なぜ森保Jは大量得点を求められた最下位ベトナム戦を1-0辛勝で終わったのか?
最低限のノルマだった勝ち点3は手にした。先行されていた上位勢にも詰め寄った。それでも、試合後の日本代表を支配したのは不完全燃焼の思いだった。 カタールワールドカップ・アジア最終予選の第5節が11日にいっせいに行われ、日本は敵地ハノイのミーディンナショナルスタジアムで、開幕4連敗でグループBの最下位にあえぐベトナム代表と対戦。前半17分にMF伊東純也(28・ヘンク)が先制ゴールを決めたものの、その後は追加点を奪えない展開のまま1-0で辛勝した。 3勝2敗と白星を先行させた日本は、中国代表と引き分けたオマーン代表を抜いてグループBの3位に浮上。
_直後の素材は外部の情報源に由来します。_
/-
Copyright (c) 2026 the pub-hodgecm-mathlib formalisation cell (harness21).  Prover seat hodgecm-mathlib-K2E3-p17 (g11), HCML Track B «K2-LIT» ∕ h413
(`stmt-HodgeConjecture-24833`), R90-TF section S3, (U3-F) assembly layer A «the socket from a dense equivariant CM embedding» (captain's skeleton
`R90/S3/SKELETON-P8-AuxGlobaliseField.K2E3-p17-g11.md` 941dd0e5, dealer R90-C12-plan (g2) 00:59:22Z).  2026-09-05.
-/
import Summits.HodgeConjecture.HodgeConjecture.Theorems.R90S3PlantedLocalIso   -- ★ P8a (K2E4-p14): `exists_localRing_equiv_of_denseRange_equivariant`, `mem_under_iff_valued_apply_lt_one`
import HarnessLib

/-!
# R90-TF · S3 · THEOREMS — `R90S3AuxGlobaliseFieldOfDenseCM` ((U3-F) assembly, layer A): the (U3-F) socket `stub_R90_S3_auxGlobaliseField` follows from a CM
# number field `L′` with a DENSE, conjugation-EQUIVARIANT embedding `J : L′ → L_w`, `3 ≤ [L′⁺ : ℚ]`, and `L′ ∕ L′⁺` unramified at every finite place of `L′⁺`
# other than the place of `J`

R90-TF section S3 (dealer R90-C12-plan (g2)); crux H413 (`stmt-HodgeConjecture-24833`, lane `--supports … --as helper`), route `HCCMUnconditional`.  The socket
(`Cruxes/H413/Lines/R90_S3_LocalTransportWaveG.lean` :669–:677): given the CM field `L`, a finite place `v` of `L⁺` NON-SPLIT in `L` (`hv`), produce a CM field
`L′ : Type`, a finite place `v′` of `L′⁺` and a bi-continuous conjugation-intertwining `Φ : L ⊗_{L⁺} L⁺_v ≃+* L′ ⊗_{L′⁺} L′⁺_{v′}` with `L′ ∕ L′⁺` unramified at every
finite `w′ ≠ v′`, `3 ≤ [L′⁺ : ℚ]`, `v′` non-split.  THIS FILE is the last step of the captain's skeleton: it reduces the socket to the GLOBAL DATUM «a CM number field
`L′` with a ring homomorphism `J : L′ →+* L_w` (`w` the place over `v`) of dense image intertwining the complex conjugations, with `3 ≤ [L′⁺ : ℚ]`, and with
`L′ ∕ L′⁺` unramified at every finite place `w′` of `L′⁺` that is NOT the place cut out by `J`» — the local clauses and the non-split clause are ★ P8a
(`R90S3PlantedLocalIso.exists_localRing_equiv_of_denseRange_equivariant`, K2E4-p14), and the excluded place is identified with P8a's `v′` by ★
`mem_under_iff_valued_apply_lt_one`.  The global datum itself is the planting (skeleton layer B: ★ P3a∕P3b∕P4∕P4′∕P5∕P6∕P7∕P9′∕P1∕P2″ + glue).  ★-only imports;
THEOREMS ONLY (no `def`, no `instance`, no notation, no named fact, no `sorry`); never imports `Cruxes/…/Lines`.
* `auxGlobaliseField_of_denseCM` — at a given conjugation-fixed `w ∣ v` and a given datum `(L′, J, hJ, hJσ, h3, hur)`: the socket's six clauses.
* **`auxGlobaliseField_of_exists_denseCM`** — the socket conclusion VERBATIM from `hv` and the existence of the datum at every conjugation-fixed `w ∣ v`
  (PLUG SHAPE: `stub_R90_S3_auxGlobaliseField L H′ v hv := auxGlobaliseField_of_exists_denseCM L v hv (plantedDenseCM L v)` once layer B lands).
* **`auxGlobaliseField_of_exists_place_denseCM`** — the same from ONE conjugation-fixed `w ∣ v` packaged with the datum (the shape ★ P8b
  `exists_denseRange_equivariant_lift` produces; `hv` not needed).

HONEST LABEL: hypothesis-first — (U3-F) is a GENUINE residual until layer B is ★ and G plugs; HC_CM is proved only modulo the 7 printed citations (2 remaining
named inputs: hLiu418 = stmt-HodgeConjecture-24832, h413 = stmt-HodgeConjecture-24833) until rung 0 closes; count-neutral.
References: [Rogawski1990] §13.8 pp. 212, 216 («we can choose `E∕F` and `w` such that `E_w∕F_w` is isomorphic to `E′∕F′` and `E∕F` is a CM field»);
[CasselsFrohlichANT1967] Ch. II §10, Ch. VII §1.1.
-/

set_option autoImplicit false
-- the mandated namespace repeats the single-problem summit's segment (`HodgeConjecture.HodgeConjecture`)
set_option linter.dupNamespace false

noncomputable section

open IsDedekindDomain NumberField Topology
open Literature.NumberTheory.Automorphic Literature.NumberTheory.Automorphic.UnitaryGroup

namespace Summit.HodgeConjecture.HodgeConjecture.R90.S3

variable (L : Type) [Field L] [NumberField L] [IsCMField L] (v : HeightOneSpectrum (𝓞 ↥(maximalRealSubfield L)))

/-- **Layer A at a given place `w ∣ v`.**  From a conjugation-fixed `w ∣ v`, a CM number field `L′`, a ring homomorphism `J : L′ →+* L_w` with dense image
intertwining the complex conjugations, `3 ≤ [L′⁺ : ℚ]`, and «`L′ ∕ L′⁺` unramified at every finite place `w′` of `L′⁺` other than the one cut out by `J`»: the
six clauses of the (U3-F) socket at the place `v′` of ★ P8a. [cite: Rogawski1990, §13.8 p. 216] [cite: CasselsFrohlichANT1967, Ch. II §10] -/
theorem auxGlobaliseField_of_denseCM (w : PlacesOver L v) (hw : IsCMField.complexConj L • w.1 = w.1)
    (L' : Type) [Field L'] [NumberField L'] [IsCMField L'] (J : L' →+* w.1.adicCompletion L) (hJ : DenseRange J)
    (hJσ : ∀ x : L', J (IsCMField.complexConj L' x) = galAdicCompletionMap (L := L) (IsCMField.complexConj L) hw (J x))
    (h3 : 3 ≤ Module.finrank ℚ ↥(maximalRealSubfield L'))
    (hur : ∀ w' : HeightOneSpectrum (𝓞 ↥(maximalRealSubfield L')),
      (¬ ∀ x : 𝓞 ↥(maximalRealSubfield L'), x ∈ w'.asIdeal ↔ Valued.v (J (algebraMap ↥(maximalRealSubfield L') L' x)) < 1) →
      ∀ W : PlacesOver L' w', Algebra.IsUnramifiedAt (𝓞 ↥(maximalRealSubfield L')) W.1.asIdeal) :
    ∃ (v' : HeightOneSpectrum (𝓞 ↥(maximalRealSubfield L'))) (Φ : UnitaryGroup.LocalRing L v ≃+* UnitaryGroup.LocalRing L' v'),
      Continuous Φ ∧ Continuous Φ.symm ∧
      (∀ x, Φ ((conjLocal L (IsCMField.complexConj L) v) x) = (conjLocal L' (IsCMField.complexConj L') v') (Φ x)) ∧
      (∀ w' : HeightOneSpectrum (𝓞 ↥(maximalRealSubfield L')), w' ≠ v' →
        ∀ W : UnitaryGroup.PlacesOver L' w', Algebra.IsUnramifiedAt (𝓞 ↥(maximalRealSubfield L')) W.1.asIdeal) ∧
      3 ≤ Module.finrank ℚ ↥(maximalRealSubfield L') ∧
      (∀ w' : UnitaryGroup.PlacesOver L' v', IsCMField.complexConj L' • w'.1 = w'.1) := by
  obtain ⟨v', w'P, ψ, Φ, hw'mem, -, -, -, hΦc, hΦc', hΦσ, hns, -⟩ :=
    exists_localRing_equiv_of_denseRange_equivariant L v w hw L' J hJσ hJ
  refine ⟨v', Φ, hΦc, hΦc', hΦσ, fun w' hw'ne => hur w' fun hchar => hw'ne ?_, h3, hns⟩
  -- a place with the same membership predicate as `v′ = w′_J ∩ 𝓞_{L′⁺}` IS `v′`
  have hv'char : ∀ x : 𝓞 ↥(maximalRealSubfield L'),
      x ∈ v'.asIdeal ↔ Valued.v (J (algebraMap ↥(maximalRealSubfield L') L' x)) < 1 := by
    intro x
    rw [← mem_under_iff_valued_apply_lt_one L v w L' J hw'mem x, w'P.2]
  apply HeightOneSpectrum.ext
  ext x
  rw [hchar x, hv'char x]

/-- **Layer A, socket shape.**  If `v` is non-split in `L` (`hv`, the socket's hypothesis) and at every conjugation-fixed place `w ∣ v` there is a datum
«CM number field `L′`, dense conjugation-equivariant `J : L′ →+* L_w`, `3 ≤ [L′⁺:ℚ]`, unramified off the place of `J`», then the (U3-F) socket conclusion holds
VERBATIM. [cite: Rogawski1990, §13.8 pp. 212, 216] [cite: CasselsFrohlichANT1967, Ch. VII §1.1] -/
theorem auxGlobaliseField_of_exists_denseCM (hv : ∀ w : UnitaryGroup.PlacesOver L v, IsCMField.complexConj L • w.1 = w.1)
    (hex : ∀ (w : PlacesOver L v) (hw : IsCMField.complexConj L • w.1 = w.1),
      ∃ (L' : Type) (_ : Field L') (_ : NumberField L') (_ : IsCMField L') (J : L' →+* w.1.adicCompletion L),
        DenseRange J ∧
        (∀ x : L', J (IsCMField.complexConj L' x) = galAdicCompletionMap (L := L) (IsCMField.complexConj L) hw (J x)) ∧
        3 ≤ Module.finrank ℚ ↥(maximalRealSubfield L') ∧
        (∀ w' : HeightOneSpectrum (𝓞 ↥(maximalRealSubfield L')),
          (¬ ∀ x : 𝓞 ↥(maximalRealSubfield L'), x ∈ w'.asIdeal ↔ Valued.v (J (algebraMap ↥(maximalRealSubfield L') L' x)) < 1) →
          ∀ W : PlacesOver L' w', Algebra.IsUnramifiedAt (𝓞 ↥(maximalRealSubfield L')) W.1.asIdeal)) :
    ∃ (L' : Type) (_ : Field L') (_ : NumberField L') (_ : IsCMField L') (v' : HeightOneSpectrum (𝓞 ↥(maximalRealSubfield L')))
      (Φ : UnitaryGroup.LocalRing L v ≃+* UnitaryGroup.LocalRing L' v'),
      Continuous Φ ∧ Continuous Φ.symm ∧
      (∀ x, Φ ((conjLocal L (IsCMField.complexConj L) v) x) = (conjLocal L' (IsCMField.complexConj L') v') (Φ x)) ∧
      (∀ w' : HeightOneSpectrum (𝓞 ↥(maximalRealSubfield L')), w' ≠ v' → ∀ W : UnitaryGroup.PlacesOver L' w', Algebra.IsUnramifiedAt (𝓞 ↥(maximalRealSubfield L')) W.1.asIdeal) ∧
      3 ≤ Module.finrank ℚ ↥(maximalRealSubfield L') ∧
      (∀ w' : UnitaryGroup.PlacesOver L' v', IsCMField.complexConj L' • w'.1 = w'.1) := by
  obtain ⟨w⟩ : Nonempty (PlacesOver L v) := inferInstance
  obtain ⟨L', _, _, _, J, hJ, hJσ, h3, hur⟩ := hex w (hv w)
  obtain ⟨v', Φ, h⟩ := auxGlobaliseField_of_denseCM L v w (hv w) L' J hJ hJσ h3 hur
  exact ⟨L', inferInstance, inferInstance, inferInstance, v', Φ, h⟩

/-- **Layer A, socket shape from ONE place** (the form ★ P8b `R90S3QuadraticDenseLift.exists_denseRange_equivariant_lift` delivers: it PRODUCES the
conjugation-fixed `w ∣ v` together with `J`).  If there are a conjugation-fixed `w ∣ v` and a datum «CM number field `L′`, dense conjugation-equivariant
`J : L′ →+* L_w`, `3 ≤ [L′⁺:ℚ]`, unramified off the place of `J`», then the (U3-F) socket conclusion holds VERBATIM (the socket's `hv` is not even needed here:
non-splitness is read off `hw` by ★ P8a). [cite: Rogawski1990, §13.8 pp. 212, 216] [cite: CasselsFrohlichANT1967, Ch. VII §1.1] -/
theorem auxGlobaliseField_of_exists_place_denseCM
    (hex : ∃ (w : PlacesOver L v) (hw : IsCMField.complexConj L • w.1 = w.1)
      (L' : Type) (_ : Field L') (_ : NumberField L') (_ : IsCMField L') (J : L' →+* w.1.adicCompletion L),
        DenseRange J ∧
        (∀ x : L', J (IsCMField.complexConj L' x) = galAdicCompletionMap (L := L) (IsCMField.complexConj L) hw (J x)) ∧
        3 ≤ Module.finrank ℚ ↥(maximalRealSubfield L') ∧
        (∀ w' : HeightOneSpectrum (𝓞 ↥(maximalRealSubfield L')),
          (¬ ∀ x : 𝓞 ↥(maximalRealSubfield L'), x ∈ w'.asIdeal ↔ Valued.v (J (algebraMap ↥(maximalRealSubfield L') L' x)) < 1) →
          ∀ W : PlacesOver L' w', Algebra.IsUnramifiedAt (𝓞 ↥(maximalRealSubfield L')) W.1.asIdeal)) :
    ∃ (L' : Type) (_ : Field L') (_ : NumberField L') (_ : IsCMField L') (v' : HeightOneSpectrum (𝓞 ↥(maximalRealSubfield L')))
      (Φ : UnitaryGroup.LocalRing L v ≃+* UnitaryGroup.LocalRing L' v'),
      Continuous Φ ∧ Continuous Φ.symm ∧
      (∀ x, Φ ((conjLocal L (IsCMField.complexConj L) v) x) = (conjLocal L' (IsCMField.complexConj L') v') (Φ x)) ∧
      (∀ w' : HeightOneSpectrum (𝓞 ↥(maximalRealSubfield L')), w' ≠ v' → ∀ W : UnitaryGroup.PlacesOver L' w', Algebra.IsUnramifiedAt (𝓞 ↥(maximalRealSubfield L')) W.1.asIdeal) ∧
      3 ≤ Module.finrank ℚ ↥(maximalRealSubfield L') ∧
      (∀ w' : UnitaryGroup.PlacesOver L' v', IsCMField.complexConj L' • w'.1 = w'.1) := by
  obtain ⟨w, hw, L', _, _, _, J, hJ, hJσ, h3, hur⟩ := hex
  obtain ⟨v', Φ, h⟩ := auxGlobaliseField_of_denseCM L v w hw L' J hJ hJσ h3 hur
  exact ⟨L', inferInstance, inferInstance, inferInstance, v', Φ, h⟩

end Summit.HodgeConjecture.HodgeConjecture.R90.S3

end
首位のサウジアラビア代表と引き分けた2位のオーストラリア代表に勝ち点1ポイント差に迫ったが、得失点差の争いも予想される今後を見すえて複数ゴールが求められた一戦で、依然として解消されない得点力不足を露呈した。
「最低限の課題はクリア」
試合後のベンチ前で組まれた円陣がすべてを物語っていた。森保一監督が発する言葉を聞く選手たちやコーチ陣の全員が、厳しい表情を浮かべている。まるで負けたチームと見間違えるような光景に、不完全燃焼の思いが色濃く反映されていた。 キャプテンのDF吉田麻也(33・サンプドリア)が全員の思いを代弁する。 「短い時間のなかで擦り合わせなければいけなかったのでやはりミスもあったし、もちろん上手くいかなかった部分もあった。そのなかで勝ち点3を取るのは最低限の課題だったので、それをクリアできたことでホッとしている部分はある」 吉田が言及したように、招集された28人全員で練習できたのは前日の一度だけ。オランダ発のチャーター便でハノイへ向かったヨーロッパ組の11人が、給油地ロシアで遅延トラブルに巻き込まれ、チーム合流が半日も遅れたハプニングが原因だった。
異例の状況下で注目された先発メンバーはしかし、右足を痛めている酒井宏樹(31・浦和レッズ)に代わって山根視来(27・川崎フロンターレ)が入った右サイドバックを除いて、劇的な勝利をあげた先月のオーストラリアとの第4戦と同じだった。 システムも[4-3-3]が継続されたなかで、遅延トラブルで狭い機内に10時間近くも閉じ込められた選手が、吉田や伊東に加えてDF冨安健洋(23・アーセナル)、MF守田英正(26・サンタ・クララ)、MF南野拓実(26・リバプール)と5人を数えた。 「この間がよかった、というのがあるのかなと。練習時間が少なすぎた分、前回のいいイメージをいじらない方がいいという判断だったんじゃないかと」 森保監督の意図を察した吉田は、ロシア国内で足止めを食らった時間を含めて、実に一日以上も要した移動時間が心身に与える影響をこう説明している。 「準備の部分では、もちろんいつもよりはハードだった。でも、乗り越えなければいけなかったし、起きたことをどうこう言ってもしょうがないと思ったので」 コンディションが万全ではなく、出場させれば不慮のアクシデントを招きかねない遅延組を、森保監督はリザーブに回すことも一時的に考えた。方針を変更させたきっかけは、現地時間9日深夜にハノイ市内のホテルへ到着した吉田らの表情だった。 「全員がすごくいい顔をしていて、疲労をほとんど感じさせなかった。機内に閉じ込められた状態で上手く気持ちを切り替えて睡眠と休養を取り、試合へ向けていいコミュニケーションを取ってくれていた。フィジカル的にもメンタル的にも先週末の試合からリカバリーできていて、トレーニングを一度することで十分にプレーできると判断した」 新たな武器となった[4-3-3]を、進化させたい心情は理解できる。ただ、予期せぬハプニングに見舞われても、選手は誰でも試合に出たいと望む。ブレーキをかけるのが指導者の役割のひとつなのに、森保監督はむしろアクセルを踏んだ。 しかも、U-24日本代表を率いて金メダル獲得を公言しながら、メダルなしの4位に終わった東京五輪から指摘されてきた悪しき采配をまたもや露呈させた。 それは実績と序列を重視した先発陣の固定化であり、同様の理由で途中出場する選手もDF中山雄太(24・ズヴォレ)、MF浅野拓磨(27・ボーフム)、FW古橋亨梧(26・セルティック)、MF柴崎岳(29・レガネス)までがオーストラリア戦と同じだった。